» **Work to complete**: Where does the word "haveI" appear in the entries below? Copy each line that holds it.

---*---

/-- **A PER-IMAGE content family EXISTS for every genuine input**: at every prime `p`, label `i+1` and tuple `v⃗`, the LAST-slot box
`ι_{i+1}(t_{Θ,i,v_{i+1}})·(R_I)^∼` is `ψ`-bounded and contains the non-zero vector `ι_{i+1}(t)`, so it has an exact content (abc-iut-c312-3 `exists_content`,
abc-iut-s2-p2 `exists_ne_zero_mem_lastSlot`); the value at a non-prime index is irrelevant and set to `0`. [cite: WeilBNT1967, Ch. II §2, Th. 2]
[cite: DupuyHilado2025, §3.9, §4.12] -/
theorem exists_perImageContentFamily :
    ∃ m : (p : ℕ) → (i : Fin I.lstar) → (Fin ((i : ℕ) + 1 + 1) → placesOver F₀ p) → ℤ,
      ∀ (p : ℕ) [hp : Fact p.Prime] (i : Fin I.lstar) (e : Fin ((i : ℕ) + 1 + 1) → placesOver F₀ p),
      iota p (fun b => (I.σ.localFieldFamily p hp.out).k (e b)) (Fin.last _)
            (I.tΘ p hp.out i (e (Fin.last _)) : (I.σ.localFieldFamily p hp.out).k (e (Fin.last _))) •
          (normalizedPacket p (fun b => (I.σ.localFieldFamily p hp.out).k (e b)) :
            Set (PacketAlgebra p (fun b => (I.σ.localFieldFamily p hp.out).k (e b)))) ⊆
        ((p : ℚ_[p]) ^ m p i e) • (logPacket p (fun b => (I.σ.localFieldFamily p hp.out).k (e b)) :
            Set (PacketAlgebra p (fun b => (I.σ.localFieldFamily p hp.out).k (e b)))) ∧
      ¬ iota p (fun b => (I.σ.localFieldFamily p hp.out).k (e b)) (Fin.last _)
            (I.tΘ p hp.out i (e (Fin.last _)) : (I.σ.localFieldFamily p hp.out).k (e (Fin.last _))) •
          (normalizedPacket p (fun b => (I.σ.localFieldFamily p hp.out).k (e b)) :
            Set (PacketAlgebra p (fun b => (I.σ.localFieldFamily p hp.out).k (e b)))) ⊆
        ((p : ℚ_[p]) ^ (m p i e + 1)) • (logPacket p (fun b => (I.σ.localFieldFamily p hp.out).k (e b)) :
            Set (PacketAlgebra p (fun b => (I.σ.localFieldFamily p hp.out).k (e b)))) := by
  classical
  have h : ∀ (p : ℕ) (hp : p.Prime) (i : Fin I.lstar) (e : Fin ((i : ℕ) + 1 + 1) → placesOver F₀ p), ∃ m : ℤ,
      haveI : Fact p.Prime := ⟨hp⟩
      iota p (fun b => (I.σ.localFieldFamily p hp).k (e b)) (Fin.last _)
            (I.tΘ p hp i (e (Fin.last _)) : (I.σ.localFieldFamily p hp).k (e (Fin.last _))) •
          (normalizedPacket p (fun b => (I.σ.localFieldFamily p hp).k (e b)) :
            Set (PacketAlgebra p (fun b => (I.σ.localFieldFamily p hp).k (e b)))) ⊆
        ((p : ℚ_[p]) ^ m) • (logPacket p (fun b => (I.σ.localFieldFamily p hp).k (e b)) :
            Set (PacketAlgebra p (fun b => (I.σ.localFieldFamily p hp).k (e b)))) ∧
      ¬ iota p (fun b => (I.σ.localFieldFamily p hp).k (e b)) (Fin.last _)
            (I.tΘ p hp i (e (Fin.last _)) : (I.σ.localFieldFamily p hp).k (e (Fin.last _))) •
          (normalizedPacket p (fun b => (I.σ.localFieldFamily p hp).k (e b)) :
            Set (PacketAlgebra p (fun b => (I.σ.localFieldFamily p hp).k (e b)))) ⊆
        ((p : ℚ_[p]) ^ (m + 1)) • (logPacket p (fun b => (I.σ.localFieldFamily p hp).k (e b)) :
            Set (PacketAlgebra p (fun b => (I.σ.localFieldFamily p hp).k (e b)))) := by
    intro p hp i e
    haveI : Fact p.Prime := ⟨hp⟩
    exact exists_content p (fun b => (I.σ.localFieldFamily p hp).k (e b)) (isPsiBounded_smul_normalizedPacket p _ _)
      (exists_ne_zero_mem_lastSlot p (I.σ.localFieldFamily p hp) (I.tΘ p hp) i e)
  refine ⟨fun p i e => if hp : p.Prime then (h p hp i e).choose else 0, ?_⟩
  intro p hp i e
  have hp' : p.Prime := hp.out
  have hspec := (h p hp' i e).choose_spec
  simp only [dif_pos hp']
  exact hspec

---*---

» **Output**:
      haveI : Fact p.Prime := ⟨hp⟩
    haveI : Fact p.Prime := ⟨hp⟩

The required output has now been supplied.